Otsuka and Akebia Therapeutics expanded their existing collaboration for U.S. development of the latter’s hypoxia-inducible factor (HIF) stabilizer vadadustat (AKB-6548) to encompass additional territories, including Europe, Canada, China, Russia, Australia, and the Middle East. Vadadustat acts by inhibiting HIF prolyl hydroxylase (HIF-PH), and is undergoing Phase III evaluation as an oral therapy for anemia associated with chronic kidney disease (CKD).
Otsuka and Akebia inked their potentially $1 billion deal for vadadustat in the U.S. in December 2016. Under terms of the expanded collaboration, announced late yesterday, Akebia will receive a $73 million up-front fee, plus at least $135 million in development funding and up to $657 million in milestones. The firm will also potentially earn royalties of up to 30% on net sales of the drug in Otsuka’s designated territories.

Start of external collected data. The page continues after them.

import Literature.NumberTheory.Automorphic.DiscreteAutomorphicRepArchModule
import Literature.NumberTheory.Automorphic.DiscreteSummandProjection
import HarnessLib

/-!
# Bounded intertwiners and the Harish-Chandra module: transport of smooth vectors, `K`-finite vectors and the differential

Topic `NumberTheory/Automorphic`; namespace `Literature.NumberTheory.Automorphic` (section `Intertwiner`; dot notation on
`DiscreteAutomorphicRep` in §3).  THEOREMS plus ONE light definition with body (`Intertwiner.harishChandraMap`, the induced map of
Harish-Chandra spaces); no named fact, no instance, no notation, no `sorry`.

Let `G` be a linear real group (`RealMatrixGroup A N`, ★ `RealMatrixGroups`), `π`, `π'` representations of `G` by bounded operators on
complex normed spaces `H`, `H'` (`ContRepresentation`), and `T : H →L[ℂ] H'` a BOUNDED INTERTWINER: `T (π g v) = π' g (T v)`.  Then
(Wallach, *Real Reductive Groups I*, §1.6.1–1.6.2 and §3.3.3–3.3.4; Borel–Wallach, 0 §2.4 and §3.1: «a continuous intertwining operator maps
`V^∞` to `V'^∞`, `V_(K)` to `V'_(K)`, and commutes with the derived actions»; Harish-Chandra 1953, §9):

* §1 `Intertwiner.orbit_eq` — the `exp`-orbit map of `T v` is `T ∘` that of `v` (★ `ExpOrbit.orbit`); hence `T` maps smooth vectors to
  smooth vectors (`map_mem_smoothVectors`), `K`-finite vectors to `K`-finite vectors (`kOrbitSpan_map`, `map_mem_kFiniteVectors`), the
  Harish-Chandra space `H_K^∞` to `H'_K^∞` (`map_mem_harishChandraSpace`), and COMMUTES WITH THE DIFFERENTIAL: `dπ'(X)(T v) = T (dπ(X) v)`
  for every vector `v` with differentiable orbit (`dπ_map`, uniqueness of derivatives; ★ `hasDerivAt_dπ`).
* §2 `Intertwiner.harishChandraMap` — the induced `ℂ`-linear map `H_K^∞ → H'_K^∞`; it intertwines the `K`-actions ★ `harishChandraRepK`
  (`harishChandraMap_repK`) and, for strongly continuous `π`, `π'` on Banach spaces, the `𝔤`-actions ★ `harishChandraRepLie`
  (`harishChandraMap_repLie`): a bounded intertwiner induces a `(𝔤, K)`-map of Harish-Chandra modules; `harishChandraMap_apply_ne_zero`.
* §3 The archimedean module of a discrete automorphic representation (★ `DiscreteAutomorphicRepArchModule`): a bounded operator `T` on
  `P.space` commuting with `P.archRep G ιG` maps `P.archModule G ιG` to itself and intertwines `P.archRepK`, `P.archRepLie`
  (`DiscreteAutomorphicRep.map_mem_archModule`, `…archRepK_map`, `…archRepLie_map`); the orthogonal projection onto a CLOSED
  `P.archRep`-invariant subspace is such an operator (`DiscreteAutomorphicRep.starProjection_archRep`, from unitarity ★ `isUnitary_archRep` and ★
  `ClosedSubrep.starProjection_map_apply`, [Dixmier1977, §13.1.2]) — the tool by which a closed `G_ι`-invariant subspace of `P` DETECTS vectors
  of the archimedean `(𝔤, K)`-module by a `(𝔤, K)`-map (cell hodgecm-mathlib, road «F1a in-house at the pin», brick B2).

## References

* N. R. Wallach, *Real Reductive Groups I* (1988), §1.6.1–1.6.2, §3.3.3–3.3.4 [WallachRRG1].
* A. Borel, N. Wallach, *Continuous Cohomology, Discrete Subgroups, and Representations of Reductive Groups*, 2nd ed. (2000), 0 §2.4, §3.1
  [BorelWallach2000].
* Harish-Chandra, Trans. AMS 75 (1953), §9 [HarishChandra1953].
* J. Dixmier, *C\*-algebras* (1977), §13.1.2 [Dixmier1977].
-/

-- Mathlib idiom (Mathlib/Algebra/Lie/OfAssociative.lean; as in ★ `GKModules` and every `(𝔤, K)` file of the tree):
-- the commutator bracket on `Module.End ℂ V`, needed to MENTION `G.lie →ₗ⁅ℝ⁆ Module.End ℂ _`.
attribute [local instance 100] LieRing.ofAssociativeRing

open MeasureTheory
-- the operator-norm structure on matrices, under which `G.lie.toSubmodule` is a normed space (as in ★ `GKModulesSmoothVectorsProofs`)
open scoped Matrix.Norms.Operator

noncomputable section

namespace Literature.NumberTheory.Automorphic

/-! ## §1 Transport of smooth vectors, `K`-finite vectors and the differential along a bounded intertwiner -/

namespace Intertwiner

variable {A : Type*} [NormedCommRing A] [NormedAlgebra ℝ A] [NormedAlgebra ℚ A] [CompleteSpace A]
  [StarRing A] {N : Type*} [Fintype N] [DecidableEq N] (G : RealMatrixGroup A N)
  {H : Type*} [NormedAddCommGroup H] [NormedSpace ℂ H] {H' : Type*} [NormedAddCommGroup H'] [NormedSpace ℂ H']
  {π : ContRepresentation ℂ G.carrier H} {π' : ContRepresentation ℂ G.carrier H'} {T : H →L[ℂ] H'}

/-- The `exp`-orbit map of `T v` under `π'` is `T ∘` the `exp`-orbit map of `v` under `π`. [cite: WallachRRG1, §1.6.1] -/
theorem orbit_eq (hT : ∀ (g : G.carrier) (v : H), T (π g v) = π' g (T v)) (v : H) :
    ExpOrbit.orbit G (realRep G π') (T v) = fun Y => T (ExpOrbit.orbit G (realRep G π) v Y) := by
  funext Y
  rw [ExpOrbit.orbit_apply, ExpOrbit.orbit_apply, realRep_apply, realRep_apply, hT]

/-- **A bounded intertwiner maps smooth vectors to smooth vectors.** [cite: WallachRRG1, §1.6.2] [cite: BorelWallach2000, 0 §3.1] -/
theorem map_mem_smoothVectors (hT : ∀ (g : G.carrier) (v : H), T (π g v) = π' g (T v)) {v : H}
    (hv : v ∈ smoothVectors G π) : T v ∈ smoothVectors G π' := by
  rw [mem_smoothVectors_iff_contDiff_orbit, orbit_eq G hT]
  exact (T.restrictScalars ℝ).contDiff.comp (contDiff_of_mem_smoothVectors G π hv)

/-- A vector with differentiable `exp`-orbit is mapped to one (chain rule). [cite: WallachRRG1, §1.6.1] -/
theorem differentiableAt_orbit_map (hT : ∀ (g : G.carrier) (v : H), T (π g v) = π' g (T v)) {v : H}
    (hv : DifferentiableAt ℝ (ExpOrbit.orbit G (realRep G π) v) 0) :
    DifferentiableAt ℝ (ExpOrbit.orbit G (realRep G π') (T v)) 0 := by
  rw [orbit_eq G hT]
  exact DifferentiableAt.comp (0 : G.lie.toSubmodule) (T.restrictScalars ℝ).differentiableAt hv

/-- **The orbit span is transported**: the span of the `K`-orbit of `T v` is the image under `T` of the span of the `K`-orbit of `v`.
[cite: WallachRRG1, §3.3.3] -/
theorem kOrbitSpan_map (hT : ∀ (g : G.carrier) (v : H), T (π g v) = π' g (T v)) (v : H) :
    kOrbitSpan G π' (T v) = (kOrbitSpan G π v).map (T : H →ₗ[ℂ] H') := by
  have h : (fun k : G.maximalCompact => π' (Subgroup.inclusion G.maximalCompact_le_carrier k) (T v)) =
      ⇑(T : H →ₗ[ℂ] H') ∘ fun k : G.maximalCompact => π (Subgroup.inclusion G.maximalCompact_le_carrier k) v :=
    funext fun k => (hT _ v).symm
  rw [kOrbitSpan, kOrbitSpan, Submodule.map_span, ← Set.range_comp, h]

/-- **A bounded intertwiner maps `K`-finite vectors to `K`-finite vectors.** [cite: WallachRRG1, §3.3.3] [cite: BorelWallach2000, 0 §2.4] -/
theorem map_mem_kFiniteVectors (hT : ∀ (g : G.carrier) (v : H), T (π g v) = π' g (T v)) {v : H}
    (hv : v ∈ kFiniteVectors G π) : T v ∈ kFiniteVectors G π' := by
  rw [mem_kFiniteVectors_iff] at hv ⊢
  rw [kOrbitSpan_map G hT]
  infer_instance

/-- **A bounded intertwiner maps the Harish-Chandra space `H_K^∞` into `H'_K^∞`.** [cite: WallachRRG1, §3.3.3–3.3.4] [cite: BorelWallach2000, 0 §2.4 and §3.1] -/
theorem map_mem_harishChandraSpace (hT : ∀ (g : G.carrier) (v : H), T (π g v) = π' g (T v)) {v : H}
    (hv : v ∈ harishChandraSpace G π) : T v ∈ harishChandraSpace G π' :=
  ⟨map_mem_smoothVectors G hT hv.1, map_mem_kFiniteVectors G hT hv.2⟩

/-- **A bounded intertwiner commutes with the differential**: `dπ'(X) (T v) = T (dπ(X) v)` for every `v` whose `exp`-orbit is differentiable at `0`
(both sides are the derivative at `t = 0` of `t ↦ π'(exp tX) (T v) = T (π(exp tX) v)`; ★ `hasDerivAt_dπ`). [cite: WallachRRG1, §1.6.1–1.6.2]
[cite: HarishChandra1953, §9] -/
theorem dπ_map (hT : ∀ (g : G.carrier) (v : H), T (π g v) = π' g (T v)) {v : H}
    (hv : DifferentiableAt ℝ (ExpOrbit.orbit G (realRep G π) v) 0) (X : G.lie) :
    dπ G π' (T v) X = T (dπ G π v X) := by
  have h1 : HasDerivAt (fun t : ℝ => π' (G.expMem (t • X)) (T v)) (dπ G π' (T v) X) 0 :=
    hasDerivAt_dπ G π' (differentiableAt_orbit_map G hT hv) X
  have h2 : HasDerivAt (fun t : ℝ => π' (G.expMem (t • X)) (T v)) (T (dπ G π v X)) 0 := by
    have h := ((T.restrictScalars ℝ).hasFDerivAt).comp_hasDerivAt (0 : ℝ) (hasDerivAt_dπ G π hv X)
    have hfun : ((T.restrictScalars ℝ : H → H') ∘ fun t : ℝ => π (G.expMem (t • X)) v) = fun t : ℝ => π' (G.expMem (t • X)) (T v) := by
      funext t
      exact hT _ v
    rw [hfun] at h
    exact h
  exact h1.unique h2

/-- The differential on smooth vectors: `dπ'(X) (T v) = T (dπ(X) v)` for `v ∈ H^∞`. [cite: WallachRRG1, §1.6.2] -/
theorem dπ_map_of_mem_smoothVectors (hT : ∀ (g : G.carrier) (v : H), T (π g v) = π' g (T v)) {v : H}
    (hv : v ∈ smoothVectors G π) (X : G.lie) : dπ G π' (T v) X = T (dπ G π v X) :=
  dπ_map G hT (differentiableAt_of_mem_smoothVectors G π hv) X

/-! ## §2 The induced `(𝔤, K)`-map of Harish-Chandra modules -/

/-- **The map of Harish-Chandra spaces induced by a bounded intertwiner** `T`: `v ↦ T v`, `H_K^∞ → H'_K^∞` (`map_mem_harishChandraSpace`).
[cite: WallachRRG1, §3.3.4] [cite: BorelWallach2000, 0 §2.4 and §3.1] -/
def harishChandraMap (hT : ∀ (g : G.carrier) (v : H), T (π g v) = π' g (T v)) :
    harishChandraSpace G π →ₗ[ℂ] harishChandraSpace G π' :=
  ((T : H →ₗ[ℂ] H').domRestrict (harishChandraSpace G π)).codRestrict (harishChandraSpace G π') fun v =>
    map_mem_harishChandraSpace G hT v.2

/-- `harishChandraMap` is `T` on underlying vectors. [cite: WallachRRG1, §3.3.4] -/
@[simp]
theorem coe_harishChandraMap_apply (hT : ∀ (g : G.carrier) (v : H), T (π g v) = π' g (T v)) (v : harishChandraSpace G π) :
    (harishChandraMap G hT v : H') = T v := rfl

/-- **`harishChandraMap` intertwines the `K`-actions** ★ `harishChandraRepK`. [cite: WallachRRG1, §3.3.3] -/
theorem harishChandraMap_repK (hT : ∀ (g : G.carrier) (v : H), T (π g v) = π' g (T v)) (k : G.maximalCompact)
    (v : harishChandraSpace G π) :
    harishChandraMap G hT (harishChandraRepK G π k v) = harishChandraRepK G π' k (harishChandraMap G hT v) := by
  apply Subtype.ext
  rw [coe_harishChandraMap_apply, coe_harishChandraRepK_apply, coe_harishChandraRepK_apply, coe_harishChandraMap_apply, hT]

/-- **`harishChandraMap` intertwines the `𝔤`-actions** ★ `harishChandraRepLie` (strongly continuous `π`, `π'` on Banach spaces): a bounded
intertwiner induces a `(𝔤, K)`-MAP of Harish-Chandra modules. [cite: WallachRRG1, §1.6.2 and §3.3.4] [cite: BorelWallach2000, 0 §3.1] -/
theorem harishChandraMap_repLie [CompleteSpace H] [CompleteSpace H'] [FiniteDimensional ℝ A]
    (hT : ∀ (g : G.carrier) (v : H), T (π g v) = π' g (T v)) (hπ : π.IsStronglyContinuous) (hπ' : π'.IsStronglyContinuous)
    (X : G.lie) (v : harishChandraSpace G π) :
    harishChandraMap G hT (harishChandraRepLie G π hπ X v) = harishChandraRepLie G π' hπ' X (harishChandraMap G hT v) := by
  apply Subtype.ext
  rw [coe_harishChandraMap_apply, coe_harishChandraRepLie_apply, coe_harishChandraRepLie_apply, coe_harishChandraMap_apply]
  exact (dπ_map_of_mem_smoothVectors G hT v.2.1 X).symm

/-- `harishChandraMap v ≠ 0` as soon as `T v ≠ 0` (the induced map detects what `T` detects). [cite: WallachRRG1, §3.3.4] -/
theorem harishChandraMap_apply_ne_zero (hT : ∀ (g : G.carrier) (v : H), T (π g v) = π' g (T v)) {v : harishChandraSpace G π}
    (hv : T v ≠ 0) : harishChandraMap G hT v ≠ 0 := fun h =>
  hv (by rw [← coe_harishChandraMap_apply G hT v, h, Submodule.coe_zero])

/-- The kernel of `harishChandraMap`: `v ↦ 0` exactly when `T v = 0`. [cite: WallachRRG1, §3.3.4] -/
theorem harishChandraMap_apply_eq_zero_iff (hT : ∀ (g : G.carrier) (v : H), T (π g v) = π' g (T v)) (v : harishChandraSpace G π) :
    harishChandraMap G hT v = 0 ↔ T (v : H) = 0 := by
  rw [← coe_harishChandraMap_apply G hT v]
  exact ⟨fun h => by rw [h, Submodule.coe_zero], fun h => Subtype.ext (by rw [h, Submodule.coe_zero])⟩

end Intertwiner

/-! ## §3 The archimedean module of a discrete automorphic representation under operators commuting with `P.archRep` -/

section ArchModule

universe u

variable {K : Type} [Field K] [NumberField K] {𝒢 : AdelicGroupData.{u} K}
  {μ : Measure 𝒢.automorphicQuotient} [𝒢.IsAutomorphicMeasure μ]
  {A : Type*} [NormedCommRing A] [NormedAlgebra ℝ A] [NormedAlgebra ℚ A] [CompleteSpace A]
  [StarRing A] {N : Type*} [Fintype N] [DecidableEq N]
  (P : DiscreteAutomorphicRep 𝒢 μ) (G : RealMatrixGroup A N) (ιG : G.carrier →* 𝒢.Adelic)
  {T : P.space.toSubmodule →L[ℂ] P.space.toSubmodule}

/-- **A bounded operator on `P` commuting with `P.archRep G ιG` maps the archimedean module to itself.** [cite: BorelWallach2000, 0 §2.4 and §3.1]
[cite: WallachRRG1, §3.3.4] -/
theorem DiscreteAutomorphicRep.map_mem_archModule (hT : ∀ (g : G.carrier) (v : P.space.toSubmodule), T (P.archRep G ιG g v) = P.archRep G ιG g (T v))
    {v : P.space.toSubmodule} (hv : v ∈ P.archModule G ιG) : T v ∈ P.archModule G ιG :=
  Intertwiner.map_mem_harishChandraSpace G hT hv

/-- It intertwines the `K`-action `P.archRepK` (in `P.space`). [cite: WallachRRG1, §3.3.3] -/
theorem DiscreteAutomorphicRep.archRepK_map (hT : ∀ (g : G.carrier) (v : P.space.toSubmodule), T (P.archRep G ιG g v) = P.archRep G ιG g (T v))
    (k : G.maximalCompact) (v : P.archModule G ιG) :
    Intertwiner.harishChandraMap G hT (P.archRepK G ιG k v) = P.archRepK G ιG k (Intertwiner.harishChandraMap G hT v) :=
  Intertwiner.harishChandraMap_repK G hT k v

/-- It intertwines the derived `𝔤`-action `P.archRepLie` (for `ιG` continuous). [cite: WallachRRG1, §1.6.2 and §3.3.4] [cite: BorelWallach2000, 0 §3.1] -/
theorem DiscreteAutomorphicRep.archRepLie_map [FiniteDimensional ℝ A]
    (hT : ∀ (g : G.carrier) (v : P.space.toSubmodule), T (P.archRep G ιG g v) = P.archRep G ιG g (T v)) (hι : Continuous ιG)
    (X : G.lie) (v : P.archModule G ιG) :
    Intertwiner.harishChandraMap G hT (P.archRepLie G ιG hι X v) = P.archRepLie G ιG hι X (Intertwiner.harishChandraMap G hT v) :=
  Intertwiner.harishChandraMap_repLie G hT (P.isStronglyContinuous_archRep G ιG hι) (P.isStronglyContinuous_archRep G ιG hι) X v

/-- In `P.space`: `T (dπ(X) v) = dπ(X) (T v)` on the archimedean module, i.e. `T` commutes with the derived action read through ★
`coe_archRepLie_apply`. [cite: WallachRRG1, §1.6.2] -/
theorem DiscreteAutomorphicRep.map_dπ_archRep (hT : ∀ (g : G.carrier) (v : P.space.toSubmodule), T (P.archRep G ιG g v) = P.archRep G ιG g (T v))
    {v : P.space.toSubmodule} (hv : v ∈ P.archModule G ιG) (X : G.lie) :
    T (dπ G (P.archRep G ιG) v X) = dπ G (P.archRep G ιG) (T v) X :=
  (Intertwiner.dπ_map_of_mem_smoothVectors G hT hv.1 X).symm

/-- **The orthogonal projection onto a CLOSED `P.archRep`-invariant subspace commutes with `P.archRep`** (`P.archRep` is unitary, ★
`isUnitary_archRep`; ★ `ClosedSubrep.starProjection_map_apply`), so all of the above applies to it: it maps `P.archModule G ιG` into itself
and induces a `(𝔤, K)`-endomorphism of the archimedean module — the projection DETECTS, inside the closed subspace, every vector of the
archimedean module not orthogonal to it. [cite: Dixmier1977, §13.1.2] [cite: BorelWallach2000, 0 §2.4] -/
theorem DiscreteAutomorphicRep.starProjection_archRep (W : ContRepresentation.ClosedSubrep (P.archRep G ιG)) (g : G.carrier)
    (v : P.space.toSubmodule) : W.toSubmodule.starProjection (P.archRep G ιG g v) = P.archRep G ιG g (W.toSubmodule.starProjection v) :=
  W.starProjection_map_apply (P.isUnitary_archRep G ιG) g v

/-- The orthogonal projection onto a closed `P.archRep`-invariant subspace maps the archimedean module into itself. [cite: BorelWallach2000, 0 §2.4 and §3.1] -/
theorem DiscreteAutomorphicRep.starProjection_mem_archModule (W : ContRepresentation.ClosedSubrep (P.archRep G ιG)) {v : P.space.toSubmodule}
    (hv : v ∈ P.archModule G ιG) : W.toSubmodule.starProjection v ∈ P.archModule G ιG :=
  P.map_mem_archModule G ιG (T := W.toSubmodule.starProjection) (P.starProjection_archRep G ιG W) hv

end ArchModule

end Literature.NumberTheory.Automorphic

end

Commenting on the deal, John P. Butler, president and CEO at Cambridge, MA-based Akebia, stated, “We now have a single, strong collaborator for the two largest markets, the U.S. and Europe. This simplifies governance and decision making, maximizing the efficiency of our global Phase III development program and ultimately the commercialization of vadadustat. We are able to accomplish this while obtaining substantial funding for our vadadustat development program and retaining significant long-term value for Akebia.”
In December 2015, Akebia and Mitsubishi Tanabe agreed a potentially $390 million deal to develop and commercialize vadadustat in Japan, Taiwan, South Korea, Indonesia, India, and other Asian countries. The financial arrangements included a $100 million investment by Mitsubishi into the global Phase III program for the drug.
Vadadustat is being evaluated in two Phase III programs in patients with anemia secondary to chronic kidney disease. The PRO2TECT™ trials involve nondialysis patients, and the INNO2VATE™ program includes dialysis-dependent patients.
In February, Akebia negotiated a research and license deal with Janssen Pharmaceutica for the latter’s portfolio of novel HIF-PF–targeting compounds.